U.S. Consumers' Debt Sources
Illustrative indexing example: Auto debt
- Trimmed mean auto debt monthly payment dollar value among those who report having this type of debt: $500
- Share of adults who report owning auto debt: 50%
- Dollar value for the population (including both those with and without this type of debt): $500 x 50% = $250
- Dollar value for total income in base period (May 2024): $5,000
- Auto debt index value: 100.0 * ($250 / $5,000) = 5.0
How is Financial Obligations Ratio Calculated?
The financial obligations ratio is calculated as total monthly debt payments divided by total monthly income, providing a summary measure of overall debt burden and financial vulnerability.
U.S. Consumers' Financial Obligations Ratio
FAQ
What is a trimmed mean and why do we use it?
We use a 10% trimmed mean as our representative statistic for average debt and income levels across all demographics. As with all survey data, there is some degree of noise in the data, including at times large outliers that exert undue influence if we were to calculate a simple average. We therefore calculate our “average” based on the central 80% of values to neutralize the swings associated with large outliers–i.e., a mean of the leftover data after the top and bottom 10% have been “trimmed” off. We chose this method rather than using a median because, for several less commonly used debt and income categories that are applicable to fewer than 50% of people, using the median would result in a value of 0 every month for those categories.
Why did we decide to index?
The underlying data for the consumer debt and income indexes is recorded as dollar values, so why not report dollar values? One reason for this stems from the trimming methodology: The 10% trims help reduce excess month-to-month volatility from high-end outliers. By removing some of the largest values, however, the resulting means for each category are unrealistically low compared to other datasets tracking similar concepts. Converting the dollar levels to index values eliminates this issue by removing the distraction of too-low dollar values but preserving the most critical insights afforded by this data: Changes in debt and income levels over time, the composition of debt and income types, and comparability of income sources and debt burdens across various demographics.
How did we choose the index period?
The index base value of 100.0 is equivalent to total income for all adults in May 2024, the series start date. All other values–including debt and income categories for all demographics in May 2024 and subsequent dates–are calculated relative to this base value. Since the data is not currently inflation-adjusted, most series values will likely rise in the long term as nominal incomes and debts increase.

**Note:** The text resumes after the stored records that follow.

import Literature.RingTheory.LocalCohomology.CechVanishing
import HarnessLib

/-!
# Čech local cohomology vanishing passes to increasing unions of submodules

Topic `Literature/RingTheory/LocalCohomology`, sequel of `CechVanishing.lean`. Local cohomology
commutes with filtered colimits (SGA 2 Exp. II; The Stacks Project, Tag 0955 for cohomology and
colimits). We record the elementary Čech shadow that is needed for the Cohen–Macaulayness of
Kawasaki's blow-ups (Česnavičius 2021, proof of Thm. 3.13, (bam-bam): the module
`H²_{(r_i,r_s)}(M')` is an increasing union of pieces controlled by the inductive hypothesis): if the
`R`-module `M` is the increasing union of submodules `D 0 ⊆ D 1 ⊆ ⋯` and `Hⁱ_{(y)}(D i) = 0` for all
`i` and all `i < n`... precisely `CechVanishBelow y (D i) n` for every `i`, then
`CechVanishBelow y M n` (`CechVanishBelow.of_iUnion`). The point is that a Čech cochain has finitely
many components, each a fraction with numerator in some `D i`, so it comes from a single `D i`,
while `Č(y; D i) → Č(y; M)` is injective.

Everything is proved; no named facts.

## References

* [Grothendieck1968SGA2] A. Grothendieck, SGA 2, Exp. II.
* [StacksProject] The Stacks Project, Tag 0955.
* [Cesnavicius2021] K. Česnavičius, *Macaulayfication of Noetherian schemes*, Duke Math. J. 170
  (2021), proof of Thm. 3.13, Claim 3.13.2.
-/

noncomputable section

universe u

namespace Literature.RingTheory.LocalCohomology

open Pointwise

variable {R : Type u} [CommRing R] {s : ℕ} {y : Fin s → R} {M : Type u} [AddCommGroup M]
  [Module R M]

namespace CechVanishBelow

/-- The localisation of a smaller submodule lands in the localisation of a bigger one.
[folklore] -/
theorem range_locMap_subtype_mono {D D' : Submodule R M} (h : D ≤ D') {n : ℕ} (t : Fin n → Fin s) :
    LinearMap.range (locMap y D.subtype t) ≤ LinearMap.range (locMap y D'.subtype t) := by
  rintro _ ⟨w, rfl⟩
  induction w using LocalizedModule.induction_on with
  | h m k =>
    refine ⟨LocalizedModule.mk ⟨(m : M), h m.2⟩ k, ?_⟩
    rw [locMap_mk, locMap_mk]
    rfl

/-- Every element of `M_{y_t}` comes from `(D i)_{y_t}` for some `i`, if `M = ⋃ D i`. [folklore] -/
theorem exists_mem_range_locMap_subtype (D : ℕ → Submodule R M) (hD : ∀ m : M, ∃ i, m ∈ D i)
    {n : ℕ} (t : Fin n → Fin s) (x : CechLoc y M t) :
    ∃ i, x ∈ LinearMap.range (locMap y (D i).subtype t) := by
  induction x using LocalizedModule.induction_on with
  | h m k =>
    obtain ⟨i, hi⟩ := hD m
    exact ⟨i, LocalizedModule.mk ⟨m, hi⟩ k, by rw [locMap_mk]; rfl⟩

/-- Every Čech cochain of `M = ⋃ D i` (increasing) comes from a single `D i`. [folklore] -/
theorem exists_eq_cechObjMap_subtype (D : ℕ → Submodule R M) (hmono : Monotone D)
    (hD : ∀ m : M, ∃ i, m ∈ D i) (n : ℕ) (c : CechObj y M n) :
    ∃ (i : ℕ) (c' : CechObj y (D i) n), cechObjMap y (D i).subtype n c' = c := by
  classical
  choose ι hι using fun t : Fin (n + 1) → Fin s => exists_mem_range_locMap_subtype D hD t (c t)
  set i := Finset.univ.sup ι with hi
  have hle : ∀ t, ι t ≤ i := fun t => Finset.le_sup (Finset.mem_univ t)
  have hmem : ∀ t, c t ∈ LinearMap.range (locMap y (D i).subtype t) := fun t =>
    range_locMap_subtype_mono (hmono (hle t)) t (hι t)
  choose f hf using hmem
  exact ⟨i, f, funext fun t => by rw [cechObjMap_apply, hf]⟩

/-- **Vanishing of local cohomology passes to increasing unions**: if `M = ⋃_i D i` for an
increasing sequence of submodules and `Hʲ_{(y)}(D i) = 0` for all `j < n` and all `i`, then
`Hʲ_{(y)}(M) = 0` for all `j < n`. [cite: Grothendieck1968SGA2, Exp. II]
[cite: StacksProject, Tag 0955] -/
theorem of_iUnion (D : ℕ → Submodule R M) (hmono : Monotone D) (hD : ∀ m : M, ∃ i, m ∈ D i)
    {n : ℕ} (h : ∀ i, CechVanishBelow y (D i) n) : CechVanishBelow y M n := by
  have hinj : ∀ i (q : ℕ), Function.Injective (cechObjMap y (D i).subtype q) := fun i q =>
    cechObjMap_injective y _ (D i).injective_subtype q
  refine ⟨fun hn m hm => ?_, fun hn c hc => ?_, fun q hq c hc => ?_⟩
  · obtain ⟨i, hi⟩ := hD m
    have h0 : cechAug y (D i) ⟨m, hi⟩ = 0 := hinj i 0 (by
      rw [← cechAug_map, map_zero]
      exact hm)
    have := (h i).1 hn ⟨m, hi⟩ h0
    exact congrArg Subtype.val this
  · obtain ⟨i, c', rfl⟩ := exists_eq_cechObjMap_subtype D hmono hD 0 c
    have hc' : dC 0 c' = 0 := hinj i 1 (by rw [← dC_cechObjMap, hc, map_zero])
    obtain ⟨m, hm⟩ := (h i).2.1 hn c' hc'
    exact ⟨m, by rw [← hm, ← cechAug_map]; rfl⟩
  · obtain ⟨i, c', rfl⟩ := exists_eq_cechObjMap_subtype D hmono hD (q + 1) c
    have hc' : dC (q + 1) c' = 0 := hinj i (q + 2) (by rw [← dC_cechObjMap, hc, map_zero])
    obtain ⟨b, hb⟩ := (h i).2.2 q hq c' hc'
    exact ⟨cechObjMap y (D i).subtype q b, by rw [dC_cechObjMap, hb]⟩

/-- **Increasing unions, abstract form**: the same with the pieces given as modules `N i` mapping
compatibly and injectively into `M` (e.g. the terms of a direct system with injective transition
maps and `M` its colimit). [cite: Grothendieck1968SGA2, Exp. II] -/
theorem of_iUnion_range {N : ℕ → Type u} [∀ i, AddCommGroup (N i)] [∀ i, Module R (N i)]
    (f : ∀ i, N i →ₗ[R] M) (hf : ∀ i, Function.Injective (f i))
    (hmono : Monotone fun i => LinearMap.range (f i)) (hD : ∀ m : M, ∃ i, m ∈ LinearMap.range (f i))
    {n : ℕ} (h : ∀ i, CechVanishBelow y (N i) n) : CechVanishBelow y M n :=
  of_iUnion (fun i => LinearMap.range (f i)) hmono hD fun i =>
    (h i).of_equiv (LinearEquiv.ofInjective (f i) (hf i))

end CechVanishBelow

end Literature.RingTheory.LocalCohomology

end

Why did we base our index using income for income and debt metrics?
Total income is used as the universal base value for all income and debt types to maximize the information we can glean from this dataset. We want to understand the contribution of each income component relative to total income. We also want to understand the debt-to-income ratio, so debt values are calculated relative to this total income level. Demographic differences also come into play, so all demographics’ income and debt data are calculated as relative to all adults' May 2024 total income. In this way, we preserve all the original insight made possible by collecting the original dollar values, but without the distraction of reporting actual dollar levels.
How do we interpret the data m/m, levels/shares, etc?
The indexes in Morning Consult’s Income & Debt Tracker show how income and debt categories change over time and across groups, with all values expressed relative to total income in May 2024 (set at 100.0). Month-over-month changes in an index reflect proportional increases or decreases in the average dollar amount for that category. In contrast, index levels indicate the size of each category relative to the May 2024 baseline. In May 2024, each income and debt category level is equivalent to its percentage share of total income in that month.
However, for subsequent months, since total income changes over time and will generally not be equivalent to 100.0, the share of income and debt relative to total debt would need to be calculated using the total income value for the corresponding month. For example, if total income was 102.0 in June 2024, this would mean income increased 2% from May 2024. If auto debt increased from 5.0 to 5.5 the same month, this would equate to a 10% increase month over month. In May 2024, the base month when total income was equivalent to 100.0, the 5.0 value of auto debt signifies that auto debt was equal to 5% of total income. In June, auto debt’s share relative to total income would now be calculated as the June auto debt index value of 5.5 divided by the June total income value of 102.0, or 5.4%.
Methodology
Morning Consult surveys consumers monthly, asking which types of income they received and which types of debt they paid in the past month. We calculate income and debt indexes by taking the trimmed mean of open-ended numerical response data.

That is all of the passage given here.